> **Source records**:
/-!
# Explicit lower bounds for the Oseen slice constant: `oseenSliceConst ℝ³ ≥ π^{-1/2} > 1/2`

Analysis/FluidPDE support file (everything proved; no definitions, no named facts). The tree's
`L^∞` theory of the Oseen integral equation `u(t) = e^{(t−s)Δ}u(s) − ∫ₛᵗ N_{t−τ}[u(τ), u(τ)] dτ`
(`OseenSlice.lean`, `NSBoundedMildOseen*.lean`, Koch–Nadirashvili–Seregin–Šverák 2009, §3–§4) runs
on ONE constant, the **slice constant** `C₀ = oseenSliceConst E` of

  `‖N_σ[a, b](x)‖ ≤ C₀ σ^{-1/2} ‖a‖_∞ ‖b‖_∞`   (`norm_oseenSlice_le_oseenSliceConst`; KNSS §3 (3.5), §4 p. 8),

chosen once by `Classical.choose` from `exists_norm_oseenSlice_le` (`OseenDuhamelPairCalculus.lean`).
Being a chosen witness of an `∃ C₀ > 0`, it carries no numerical information upward (no upper bound
is provable about it); but every admissible constant — in particular the chosen one — is bounded
BELOW by any explicitly computed ratio `σ^{1/2}‖N_σ[a, b](x)‖/(‖a‖_∞‖b‖_∞)`. This file computes one:

* §1–§2 (any finite-dimensional `E`). **The slice with a constant field in the derivative slot is a
  directional derivative of the caloric extension**: for `a ≡ e` and `b` bounded, measurable and
  weakly divergence free, `N_σ[e, b](x) = ∂ₑ(e^{σΔ}b)(x)` (`oseenSlice_const_left_eq_fderiv_heatExtension`).
  This is the structure `N_σ[a,b] = e^{σΔ}P∇·(a ⊗ b)`, `(∇·(a⊗b))_l = Σ_k ∂_k(a_k b_l)` of KNSS §3
  (3.3)–(3.5) in the case `div a = 0`, `a` constant, `div b = 0` (so that `P` does nothing), proved
  without kernel calculus by the annihilator/semigroup/decay argument of the tree's
  `sum_oseenHeat_smul_eq_oseenSlice` (`OseenHeatKernelBridge.lean`): equal pairings with solenoidal
  tests (`integral_inner_oseenSlice_of_isDivFree` against
  `integral_inner_fderiv_heatExtension_apply_eq_neg` = whole-space integration by parts + self-
  adjointness of `e^{σΔ}` + `∂ₑe^{σΔ}ψ = e^{σΔ}∂ₑψ`), both sides bounded continuous weakly divergence
  free (`IsWeaklyDivFree.fderiv_apply_const`, new), hence equal up to a constant (KNSS Lemma 3.1,
  `BoundedAnnihilator.lean`), and the constant dies under the common semigroup law and the
  `σ^{-1/2}` decay. Corollary: `‖N_σ[e, b]‖ ≤ 2^{d/2}σ^{-1/2}‖b‖_∞‖e‖` (`norm_oseenSlice_const_left_le`).
* §3–§4 (`ℝ³`). **Shear fields** `g(y₁) v`: their caloric extension is the caloric extension of the
  profile on the line (`heatExtension_shear`, Fubini along the tree's splitting `sideSplit : ℝ³ ≃ ℝ × ℝ²`
  and `G³ = G² ⊗ G¹`, `SideSplitting.lean` / `HeatKernelSideFibre.lean`); for the **Gaussian shear**
  `b_τ = G¹_τ(y₁) v` one gets `e^{σΔ}b_τ = b_{τ+σ}` and, for `v ⊥ e₁`, the CLOSED FORM
  `N_σ[e₁, b_τ](x) = −(x₁ G¹_{τ+σ}(x₁)/(2(τ+σ))) v` (`oseenSlice_single_one_gaussianShear`).
* §5. Testing the defining inequality at `σ = τ = 1`, `x = 2e₁`, `v = e₀`:
  `G¹_2(2)/2 ≤ C₀ (4π)^{-1/2}`, i.e. `e^{-1/2}/(2√2) ≤ oseenSliceConst ℝ³`
  (`exp_neg_half_div_le_oseenSliceConst`; `= 0.2144…`) and `1/5 ≤ oseenSliceConst ℝ³`
  (`one_fifth_le_oseenSliceConst`).
* §6. General `C¹` shear profiles: `N_σ[e₁, g(·₁)v](x) = (e^{σ∂²}g′)(x₁) v`
  (`oseenSlice_single_one_shear`); with the error-function profile `Φ_τ = ∫_{-r}^{r}G¹_τ ∈ (-1,1)`,
  `Φ_τ′ = 2G¹_τ`, tested at `x = 0`: `2(4π(1+τ))^{-1/2} ≤ C₀` for every `τ > 0`
  (`two_mul_rpow_le_oseenSliceConst`), hence, letting `τ → 0⁺`, the headline
  **`π^{-1/2} ≤ oseenSliceConst ℝ³`** (`inv_sqrt_pi_le_oseenSliceConst`; `π^{-1/2} = 0.5641…`; this is
  `‖∂G¹_1‖_{L¹} = 2G¹_1(0)`, the best constant among shear data of sup norm one).

Relation to `OseenSliceConstLowerBound.lean` (landed while this file was being written; not
imported here, no declaration shared): that file evaluates the slice of the shear LAYER
`𝟙{y₀>0}e₀ ⊗ e₁` on the CLOSED Koch–Tataru kernel (line integrals of `OseenKernelLineIntegrals`) and
obtains `inv_sqrt_four_pi_le_oseenSliceConst : (4π)^{-1/2} ≤ C₀` (`0.282…`). The present file is
kernel-free (annihilator/semigroup route through `∂ₑe^{σΔ}b`), proves the structural identity for all
bounded weakly divergence-free `b` in any dimension, and its error-function shear (values in `(-1,1)`,
total variation `2`) gives the constant `π^{-1/2} = 2·(4π)^{-1/2}`, twice the layer's.

Why the cell wants the number (bears_on LADDER-NS N1, crux `EpisodeBase` of
`route-NavierStokesRegularity-PalasekTowerBreakdown`, certificate road): the a-posteriori door
`Germ.LineGermData.exists_sliceRun_of_shadowedRun` (`FluidComputer/PalasekTowerGermHostShadowedRun.lean`)
asks `2(D+F)·e^{36 C₀² (M+(M+1))² w₀} ≤ δ ≤ 1/2` with `(M+(M+1))²w₀ > 5508` on the register
(`shadowing_exponent_gt_of_speed_face`); with `C₀² ≥ 1/π` the admissible total defect is
`D + F ≤ ¼e^{-36·5508/π} < e^{-63000}` for every admissible reading of `C₀`. WHAT THIS IS NOT: not a
statement about Navier–Stokes solutions — a harmonic-analysis inequality for the kernel of
`e^{σΔ}P∇·` on bounded fields, and an exactly computable slice.

## Mathlib / tree search

`lean search 'oseenSliceConst'` = the definition, `oseenSliceConst_pos`,
`norm_oseenSlice_le_oseenSliceConst` (`OseenDuhamelPairCalculus.lean`) and consumers — no numerical
bound either way when this file was drafted (the layer bound `inv_sqrt_four_pi_le_oseenSliceConst` of
`OseenSliceConstLowerBound.lean` landed concurrently, see above); `rg 'oseenSlice.*heatExtension b|const_left'`
= ∅. Reused (not
restated): `integral_inner_oseenSlice_of_isDivFree`, `isWeaklyDivFree_oseenSlice`,
`heatExtension_oseenSlice`, `contDiff_oseenSlice` (`OseenSlice` / `OseenHeatKernelBridge`);
`IsWeaklyDivFree.exists_ae_eq_const_of_norm_le_of_forall_integral_inner_eq_zero`
(`BoundedAnnihilator`); `IsWeaklyDivFree.heatExtension_of_bound` (`NSBoundedMildOseenDuhamel`),
`IsWeaklyDivFree.sub` (`KatoUniqueness`), `VectorCalculus.IsDivFree.isWeaklyDivFree_holds`,
`divergence_eq_sum_inner_fderiv` (`VectorCalculus`); `integral_inner_convect_add_eq_zero`
(`WholeSpaceIBP`), `IsTestFunctionOn.fderiv_apply_const` (`WeakGradientIBP`);
`integral_inner_heatExtension_eq_of_hasCompactSupport` (`KochTataruIntegralOfClass`),
`isPolynomiallyTempered_of_bounded` (`KochTataruSliceBMO`); the bounded-data caloric toolkit
`contDiff_heatExtension_holds`, `heatExtension_add_holds`, `fderiv_heatExtension_apply_of_bounded`,
`norm_fderiv_heatExtension_apply_le_of_bounded`, `norm_heatExtension_le`, `heatExtension_sub_of_bound`,
`heatExtension_const`, `fderiv_heatExtension_apply_of_hasCompactSupport`, `hasFDerivAt_heatKernel`,
`heatKernel_convolution_heatKernel_holds`, `heatKernel_le`, `FunctionSpaces.contDiff_heatKernel'`
(`UnboundedOperators/HeatKernel*`, `FunctionSpaces/GaussianSchwartz`); `sideSplit`,
`integral_eq_integral_integral_sideSplit`, `sideSplit_symm_apply_one`, `heatKernel_sideSplit_symm`,
`heatKernel_real_apply` (`SideSplitting`, `HeatKernelSideFibre`). Mathlib: `ContDiffAt.isSymmSndFDerivAt`,
`fderiv_clm_apply`, `InnerProductSpace.toDual_symm_apply`, `EuclideanSpace.proj`,
`EuclideanSpace.basisFun`, `EuclideanSpace.inner_single_left`, `Real.exp_one_lt_d9`,
`intervalIntegral.integral_hasDerivAt_right`, `intervalIntegral.integral_interval_sub_left`,
`setIntegral_le_integral`, `contDiff_one_iff_deriv`, `ContinuousAt.rpow_const`, `le_of_tendsto`.

## References

* G. Koch, N. Nadirashvili, G. Seregin, V. Šverák, *Liouville theorems for the Navier–Stokes
  equations and applications*, Acta Math. 203 (2009) 83–105 = arXiv:0709.3599v1: §3 p. 6
  ((3.3)–(3.5), the kernel `K_{ijk}` of `S(t)P∂_k` and its bound `|K| ≤ C(|x|²+t)^{-2}`), Lemma 3.1
  p. 7, §4 p. 8 (`‖B(u,v)‖ ≤ C√T‖u‖‖v‖`). [`KochNadirashviliSereginSverak2009`]
* M.-H. Giga, Y. Giga, J. Saal, *Nonlinear Partial Differential Equations*, Birkhäuser 2010,
  §1.1.3 (`L^p`–`L^q` and gradient estimates for `e^{tΔ}`). [`GigaGigaSaal2010`]
-/

noncomputable section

> **What to produce**: Using the data above, repeat exactly the lines that begin at the line with "Analysis/FluidPDE support file" and end at the line with "continuous weakly divergence", both ends included.

> **Written solution**:
Analysis/FluidPDE support file (everything proved; no definitions, no named facts). The tree's
`L^∞` theory of the Oseen integral equation `u(t) = e^{(t−s)Δ}u(s) − ∫ₛᵗ N_{t−τ}[u(τ), u(τ)] dτ`
(`OseenSlice.lean`, `NSBoundedMildOseen*.lean`, Koch–Nadirashvili–Seregin–Šverák 2009, §3–§4) runs
on ONE constant, the **slice constant** `C₀ = oseenSliceConst E` of

  `‖N_σ[a, b](x)‖ ≤ C₀ σ^{-1/2} ‖a‖_∞ ‖b‖_∞`   (`norm_oseenSlice_le_oseenSliceConst`; KNSS §3 (3.5), §4 p. 8),

chosen once by `Classical.choose` from `exists_norm_oseenSlice_le` (`OseenDuhamelPairCalculus.lean`).
Being a chosen witness of an `∃ C₀ > 0`, it carries no numerical information upward (no upper bound
is provable about it); but every admissible constant — in particular the chosen one — is bounded
BELOW by any explicitly computed ratio `σ^{1/2}‖N_σ[a, b](x)‖/(‖a‖_∞‖b‖_∞)`. This file computes one:

* §1–§2 (any finite-dimensional `E`). **The slice with a constant field in the derivative slot is a
  directional derivative of the caloric extension**: for `a ≡ e` and `b` bounded, measurable and
  weakly divergence free, `N_σ[e, b](x) = ∂ₑ(e^{σΔ}b)(x)` (`oseenSlice_const_left_eq_fderiv_heatExtension`).
  This is the structure `N_σ[a,b] = e^{σΔ}P∇·(a ⊗ b)`, `(∇·(a⊗b))_l = Σ_k ∂_k(a_k b_l)` of KNSS §3
  (3.3)–(3.5) in the case `div a = 0`, `a` constant, `div b = 0` (so that `P` does nothing), proved
  without kernel calculus by the annihilator/semigroup/decay argument of the tree's
  `sum_oseenHeat_smul_eq_oseenSlice` (`OseenHeatKernelBridge.lean`): equal pairings with solenoidal
  tests (`integral_inner_oseenSlice_of_isDivFree` against
  `integral_inner_fderiv_heatExtension_apply_eq_neg` = whole-space integration by parts + self-
  adjointness of `e^{σΔ}` + `∂ₑe^{σΔ}ψ = e^{σΔ}∂ₑψ`), both sides bounded continuous weakly divergence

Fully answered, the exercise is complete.